Table 6.
PD vs. HC classification EER (in %) obtained with different classifiers: MFCC-GMM baseline, and x-vectors combined either with cosine similarity (alone and with LDA) or with PLDA, with and without data augmentation.

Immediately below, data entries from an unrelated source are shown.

import Summits.ResolutionOfSingularities.ResolutionOfSingularities.Theses.WildQuotients
import Summits.ResolutionOfSingularities.ResolutionOfSingularities.Theorems.WildQuotientsGaloisReduction
import Literature.AlgebraicGeometry.Resolution.AlterationsResolution
import Literature.AlgebraicGeometry.Resolution.ResolutionOfCurves
import HarnessLib

/-!
# WildQuotients / `GaloisQuotientAlteration` — upper bound (item stmt-ResolutionOfSingularities-16323)

Calibration of the support item `GaloisQuotientAlteration` of route
`ResolutionOfSingularities/WildQuotients` FROM ABOVE, unconditionally. The item (de Jong 1997,
Thm. 5.13 / Cor. 5.15 read through the scheme quotient `X'/G`) asks, for every integral separated
`X` of finite type over a field `k` of characteristic `p`, for a regular integral `X'` with a finite
group `G` acting, a finite surjective generically étale `G`-invariant `q : X' → X₁` with fibres the
`G`-orbits, and `φ : X₁ → X` proper, surjective, finite and universally injective over a dense open.

* `exists_galoisQuotientAlteration_of_isPurelyInseparableAlteration` — the TRIVIAL-GROUP datum: a
  purely inseparable alteration `φ : Y → X` with REGULAR source already is such a datum, with
  `X' = X₁ = Y`, `q = 𝟙`, `G = 1` (the identity is finite, surjective, étale, invariant, and its
  fibres are the orbits of the trivial group). Hence the conclusion of the item at `X` follows from
  a resolution of `X` (`…_of_hasResolution`: a resolution is a purely inseparable regular
  alteration, Temkin 2013 §1 (i) ⊂ (iii), in tree `IsResolution.isPurelyInseparableAlteration`), so
  it holds UNCONDITIONALLY for regular `X` (`…_of_isRegular`) and for curves (`…_of_dim_le_one`, the
  normalisation, in tree `hasResolution_of_dim_le_one`), and for `dim X ≤ 3` modulo the named fact
  `CossartPiltant2019` (`…_of_cossartPiltant2019`).
* `galoisQuotientAlteration_of_pialt : Pialt → GaloisQuotientAlteration` — the item is implied by
  the route's TARGET (Abramovich–Oort); with the compositional half of the de Jong reduction already
  in tree (`galoisReduction_of_galoisQuotientAlteration : GaloisQuotientAlteration →
  WildQuotientResolution → Pialt`) this gives `galoisQuotientAlteration_iff_pialt`: MODULO THE CRUX
  `WildQuotientResolution` THE SUPPORT ITEM IS EQUIVALENT TO THE TARGET.
* `galoisQuotientAlteration_of_resolutionOfSingularities : ResolutionOfSingularities →
  GaloisQuotientAlteration` — so a refutation of the item as typed refutes the summit; together with
  the lower bound `exists_isAlteration_isRegular_of_galoisQuotientAlteration`
  (`…GaloisQuotientAlterationLowerBound`: the item gives de Jong 1996 regular alterations in
  characteristic `p`) the item is bracketed `ResolutionInChar p ⇒ item_p ⇒ DeJong1996_p`.

Nothing here uses de Jong's theorem; the item itself stays conditional on the named fact
`Literature.AlgebraicGeometry.Resolution.DeJong1997_galoisAlterationQuasiProjective`
(`galoisQuotientAlteration_of_deJong1997`, `…Theorems.WildQuotientsGaloisQuotientAlteration`).
-/

noncomputable section

set_option linter.dupNamespace false -- mandated namespace of this single-conjunct summit

namespace Summit.ResolutionOfSingularities.ResolutionOfSingularities.Theorems

open CategoryTheory AlgebraicGeometry TopologicalSpace
open Literature.AlgebraicGeometry.Resolution

universe u

/-! ## The trivial-group datum -/

/-- **A purely inseparable alteration with regular source is a Galois quotient alteration datum
with trivial group**: given `φ : Y → X` proper, dominant, finite and universally injective over a
non-empty open, with `Y` integral and regular and `X` integral separated of finite type over `k`,
the tuple `(X', X₁, q, φ, G, ρ) = (Y, Y, 𝟙, φ, 1, 1)` satisfies every clause of
`GaloisQuotientAlteration` at `(k, X, f)`: `Y → Spec k` is separated, locally of finite type and
quasi-compact (composite with the proper `φ`), the identity is finite, surjective, étale over
`⊤`, invariant, with singleton fibres = orbits of the trivial group, and `φ` is surjective
(proper and dominant). [folklore; de Jong 1997, 5.3 with `G = G' = 1`] -/
theorem exists_galoisQuotientAlteration_of_isPurelyInseparableAlteration {k : Type u} [Field k]
    {X : Scheme.{u}} [IsIntegral X] (f : X ⟶ Spec (.of k)) [IsSeparated f] [LocallyOfFiniteType f]
    [QuasiCompact f] {Y : Scheme.{u}} {φ : Y ⟶ X} (hφ : IsPurelyInseparableAlteration φ)
    (hreg : Scheme.IsRegular Y) :
    ∃ (X' X₁ : Scheme.{u}) (q : X' ⟶ X₁) (φ : X₁ ⟶ X) (G : Type u) (_ : Group G) (_ : Finite G)
      (ρ : G →* Aut X'), IsSeparated (φ ≫ f) ∧ LocallyOfFiniteType (φ ≫ f) ∧
      QuasiCompact (φ ≫ f) ∧ IsIntegral X₁ ∧ IsIntegral X' ∧ Scheme.IsRegular X' ∧ IsFinite q ∧
      Function.Surjective q.base ∧ (∃ U : X₁.Opens, Dense (U : Set X₁) ∧ Etale (q ∣_ U)) ∧
      (∀ g : G, (ρ g).hom ≫ q = q) ∧
      (∀ x y : X', q.base x = q.base y → ∃ g : G, (ρ g).hom.base x = y) ∧ IsProper φ ∧
      Function.Surjective φ.base ∧ ∃ V : X.Opens, Dense (V : Set X) ∧ IsFinite (φ ∣_ V) ∧
      UniversallyInjective (φ ∣_ V) := by
  haveI : IsIntegral Y := hφ.isIntegral
  haveI : IsProper φ := hφ.isProper
  have hsurj : Surjective φ := hφ.surjective
  have h1 : ((1 : PUnit.{u + 1} →* Aut Y) PUnit.unit).hom = 𝟙 Y := rfl
  refine ⟨Y, Y, 𝟙 Y, φ, PUnit, inferInstance, inferInstance, 1, inferInstance, inferInstance,
    inferInstance, inferInstance, inferInstance, hreg, inferInstance, fun y => ⟨y, rfl⟩,
    ⟨⊤, by simp, inferInstance⟩, fun _ => by rw [h1, Category.id_comp], ?_, inferInstance,
    hsurj.1, hφ.exists_dense⟩
  intro x y hxy
  exact ⟨1, by rw [h1]; exact hxy⟩

/-- **The conclusion of `GaloisQuotientAlteration` at `X` from a resolution of `X`**: a resolution
`π : X̃ → X` of the integral `X` is a purely inseparable alteration with regular source (Temkin
2013, §1 (i) ⊂ (iii); `IsResolution.isPurelyInseparableAlteration`), hence a trivial-group datum.
[cite: Temkin2013, §1 p. 3 (i), (iii)] -/
theorem exists_galoisQuotientAlteration_of_hasResolution {k : Type u} [Field k]
    {X : Scheme.{u}} [IsIntegral X] (f : X ⟶ Spec (.of k)) [IsSeparated f] [LocallyOfFiniteType f]
    [QuasiCompact f] (h : Scheme.HasResolution X) :
    ∃ (X' X₁ : Scheme.{u}) (q : X' ⟶ X₁) (φ : X₁ ⟶ X) (G : Type u) (_ : Group G) (_ : Finite G)
      (ρ : G →* Aut X'), IsSeparated (φ ≫ f) ∧ LocallyOfFiniteType (φ ≫ f) ∧
      QuasiCompact (φ ≫ f) ∧ IsIntegral X₁ ∧ IsIntegral X' ∧ Scheme.IsRegular X' ∧ IsFinite q ∧
      Function.Surjective q.base ∧ (∃ U : X₁.Opens, Dense (U : Set X₁) ∧ Etale (q ∣_ U)) ∧
      (∀ g : G, (ρ g).hom ≫ q = q) ∧
      (∀ x y : X', q.base x = q.base y → ∃ g : G, (ρ g).hom.base x = y) ∧ IsProper φ ∧
      Function.Surjective φ.base ∧ ∃ V : X.Opens, Dense (V : Set X) ∧ IsFinite (φ ∣_ V) ∧
      UniversallyInjective (φ ∣_ V) := by
  obtain ⟨Y, φ, hφ, hreg⟩ := h.exists_isPurelyInseparableAlteration_and_isRegular
  exact exists_galoisQuotientAlteration_of_isPurelyInseparableAlteration f hφ hreg

/-- **`GaloisQuotientAlteration` at a REGULAR `X`, unconditionally**: `X` is its own resolution.
[folklore] -/
theorem exists_galoisQuotientAlteration_of_isRegular {k : Type u} [Field k]
    {X : Scheme.{u}} [IsIntegral X] (f : X ⟶ Spec (.of k)) [IsSeparated f] [LocallyOfFiniteType f]
    [QuasiCompact f] (hX : Scheme.IsRegular X) :
    ∃ (X' X₁ : Scheme.{u}) (q : X' ⟶ X₁) (φ : X₁ ⟶ X) (G : Type u) (_ : Group G) (_ : Finite G)
      (ρ : G →* Aut X'), IsSeparated (φ ≫ f) ∧ LocallyOfFiniteType (φ ≫ f) ∧
      QuasiCompact (φ ≫ f) ∧ IsIntegral X₁ ∧ IsIntegral X' ∧ Scheme.IsRegular X' ∧ IsFinite q ∧
      Function.Surjective q.base ∧ (∃ U : X₁.Opens, Dense (U : Set X₁) ∧ Etale (q ∣_ U)) ∧
      (∀ g : G, (ρ g).hom ≫ q = q) ∧
      (∀ x y : X', q.base x = q.base y → ∃ g : G, (ρ g).hom.base x = y) ∧ IsProper φ ∧
      Function.Surjective φ.base ∧ ∃ V : X.Opens, Dense (V : Set X) ∧ IsFinite (φ ∣_ V) ∧
      UniversallyInjective (φ ∣_ V) :=
  exists_galoisQuotientAlteration_of_hasResolution f hX.hasResolution

/-- **`GaloisQuotientAlteration` for CURVES, unconditionally** (every field, every
characteristic): an integral `X` of finite type over `k` with `dim X ≤ 1` is resolved by its
normalisation (`hasResolution_of_dim_le_one`, in tree), which is the datum with trivial group
(de Jong 1996, 4.3: "the case `dim X = 1` … by taking `X₁` to be the normalization of `X`").
[cite: DeJong1996, 4.3, p. 66] -/
theorem exists_galoisQuotientAlteration_of_dim_le_one {k : Type u} [Field k]
    {X : Scheme.{u}} [IsIntegral X] (f : X ⟶ Spec (.of k)) [IsSeparated f] [LocallyOfFiniteType f]
    [QuasiCompact f] (hdim : topologicalKrullDim X ≤ 1) :
    ∃ (X' X₁ : Scheme.{u}) (q : X' ⟶ X₁) (φ : X₁ ⟶ X) (G : Type u) (_ : Group G) (_ : Finite G)
      (ρ : G →* Aut X'), IsSeparated (φ ≫ f) ∧ LocallyOfFiniteType (φ ≫ f) ∧
      QuasiCompact (φ ≫ f) ∧ IsIntegral X₁ ∧ IsIntegral X' ∧ Scheme.IsRegular X' ∧ IsFinite q ∧
      Function.Surjective q.base ∧ (∃ U : X₁.Opens, Dense (U : Set X₁) ∧ Etale (q ∣_ U)) ∧
      (∀ g : G, (ρ g).hom ≫ q = q) ∧
      (∀ x y : X', q.base x = q.base y → ∃ g : G, (ρ g).hom.base x = y) ∧ IsProper φ ∧
      Function.Surjective φ.base ∧ ∃ V : X.Opens, Dense (V : Set X) ∧ IsFinite (φ ∣_ V) ∧
      UniversallyInjective (φ ∣_ V) :=
  exists_galoisQuotientAlteration_of_hasResolution f (hasResolution_of_dim_le_one X f hdim)

/-- **`GaloisQuotientAlteration` in dimension `≤ 3`, modulo Cossart–Piltant** (2019, Thm. 1.1,
the named fact `CossartPiltant2019`: resolution of reduced separated finite-type schemes of
dimension `≤ 3` over any field). [cite: CossartPiltant2019, Thm. 1.1] -/
theorem exists_galoisQuotientAlteration_of_cossartPiltant2019 (hCP : CossartPiltant2019.{u})
    {k : Type u} [Field k] {X : Scheme.{u}} [IsIntegral X] (f : X ⟶ Spec (.of k)) [IsSeparated f]
    [LocallyOfFiniteType f] [QuasiCompact f] (hdim : topologicalKrullDim X ≤ 3) :
    ∃ (X' X₁ : Scheme.{u}) (q : X' ⟶ X₁) (φ : X₁ ⟶ X) (G : Type u) (_ : Group G) (_ : Finite G)
      (ρ : G →* Aut X'), IsSeparated (φ ≫ f) ∧ LocallyOfFiniteType (φ ≫ f) ∧
      QuasiCompact (φ ≫ f) ∧ IsIntegral X₁ ∧ IsIntegral X' ∧ Scheme.IsRegular X' ∧ IsFinite q ∧
      Function.Surjective q.base ∧ (∃ U : X₁.Opens, Dense (U : Set X₁) ∧ Etale (q ∣_ U)) ∧
      (∀ g : G, (ρ g).hom ≫ q = q) ∧
      (∀ x y : X', q.base x = q.base y → ∃ g : G, (ρ g).hom.base x = y) ∧ IsProper φ ∧
      Function.Surjective φ.base ∧ ∃ V : X.Opens, Dense (V : Set X) ∧ IsFinite (φ ∣_ V) ∧
      UniversallyInjective (φ ∣_ V) :=
  exists_galoisQuotientAlteration_of_hasResolution f (hCP k X f ‹_› ‹_› ‹_› inferInstance hdim)

/-! ## The item against the route's target and the summit -/

/-- **The target implies the support**: Abramovich–Oort's purely inseparable regular alteration
(`Pialt`, the route's target) is a `GaloisQuotientAlteration` datum with trivial group, prime by
prime and variety by variety. [folklore; de Jong 1997, 5.3 with `G = G' = 1`] -/
theorem galoisQuotientAlteration_of_pialt (h : Theses.WildQuotients.Pialt) :
    Theses.WildQuotients.GaloisQuotientAlteration := by
  intro p hp k _ _ X f hs hl hq hi
  obtain ⟨Y, g, hgp, hiY, hreg, hsurj, U, hU, hfin, hui⟩ := h p hp k X f hs hl hq hi
  haveI := hi; haveI := hs; haveI := hl; haveI := hq; haveI := hiY; haveI := hgp
  haveI : Surjective g := ⟨hsurj⟩
  exact exists_galoisQuotientAlteration_of_isPurelyInseparableAlteration f
    ⟨hiY, hgp, inferInstance, U, hU.nonempty, hfin, hui⟩ hreg

/-- **Modulo the crux `WildQuotientResolution`, the support `GaloisQuotientAlteration` is
EQUIVALENT to the target `Pialt`**: `→` is the compositional half of the de Jong reduction
(`galoisReduction_of_galoisQuotientAlteration`, in tree: resolve `X₁ = X'/G` by the crux and
compose with `φ`), `←` is `galoisQuotientAlteration_of_pialt`. [cite: DeJong1997, Cor. 5.15] -/
theorem galoisQuotientAlteration_iff_pialt (hWQ : Theses.WildQuotients.WildQuotientResolution) :
    Theses.WildQuotients.GaloisQuotientAlteration ↔ Theses.WildQuotients.Pialt :=
  ⟨fun h => galoisReduction_of_galoisQuotientAlteration h hWQ, galoisQuotientAlteration_of_pialt⟩

/-- **The summit implies the support**: under resolution of singularities in every positive
characteristic, every integral `X` as in the item is resolved, and a resolution is a trivial-group
datum. Consequently `¬ GaloisQuotientAlteration → ¬ ResolutionOfSingularities`: the item (de Jong
1997, Cor. 5.15 as typed by the route) cannot be refuted short of refuting the summit.
[cite: Temkin2013, §1 p. 3 (i), (iii)] -/
theorem galoisQuotientAlteration_of_resolutionOfSingularities (h : _root_.ResolutionOfSingularities) :
    Theses.WildQuotients.GaloisQuotientAlteration := by
  intro p hp k _ _ X f hs hl hq hi
  haveI := hi; haveI := hs; haveI := hl; haveI := hq
  exact exists_galoisQuotientAlteration_of_hasResolution f
    ((_root_.ResolutionOfSingularities_iff.mp h) p hp k X f hs hl hq inferInstance)

/-- **Contrapositive**: a counterexample to `GaloisQuotientAlteration` is a counterexample to
resolution of singularities in positive characteristic. [folklore] -/
theorem not_resolutionOfSingularities_of_not_galoisQuotientAlteration
    (h : ¬ Theses.WildQuotients.GaloisQuotientAlteration) : ¬ _root_.ResolutionOfSingularities :=
  fun hR => h (galoisQuotientAlteration_of_resolutionOfSingularities hR)

end Summit.ResolutionOfSingularities.ResolutionOfSingularities.Theorems

end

| High-quality microphone | Telephone | |||||||
|---|---|---|---|---|---|---|---|---|
| Males | Females | Males | Females | |||||
| Repet | Monol | Repet | Monol | Repet | Monol | Repet | Monol | |
| MFCC-GMM | 22 | 26 | 42 | 45 | 35 | 36 | 42 | 40 |
| x-vec + cos | 32 | 35 | 51 | 41 | 39 | 33 | 49 | 43 |
| x-vec + LDA + cos | 22 | 27 | 39 | 32 | 32 | 35 | 34 | 34 |
| x-vec + augLDA + cos | 24 | 25 | 34 | 30 | 33 | 33 | 39 | 33 |
| x-vec + PLDA | 24 | 28 | 39 | 35 | 33 | 36 | 34 | 36 |
| x-vec + augPLDA | 25 | 25 | 33 | 30 | 31 | 33 | 37 | 33 |
The datasets used are male and female high-quality microphone and telephone recordings. Analyzed tasks are free speech (monolog) and sentence repetitions (combined with readings for high-quality microphone recordings). Bold numbers indicate the best EERs for each dataset.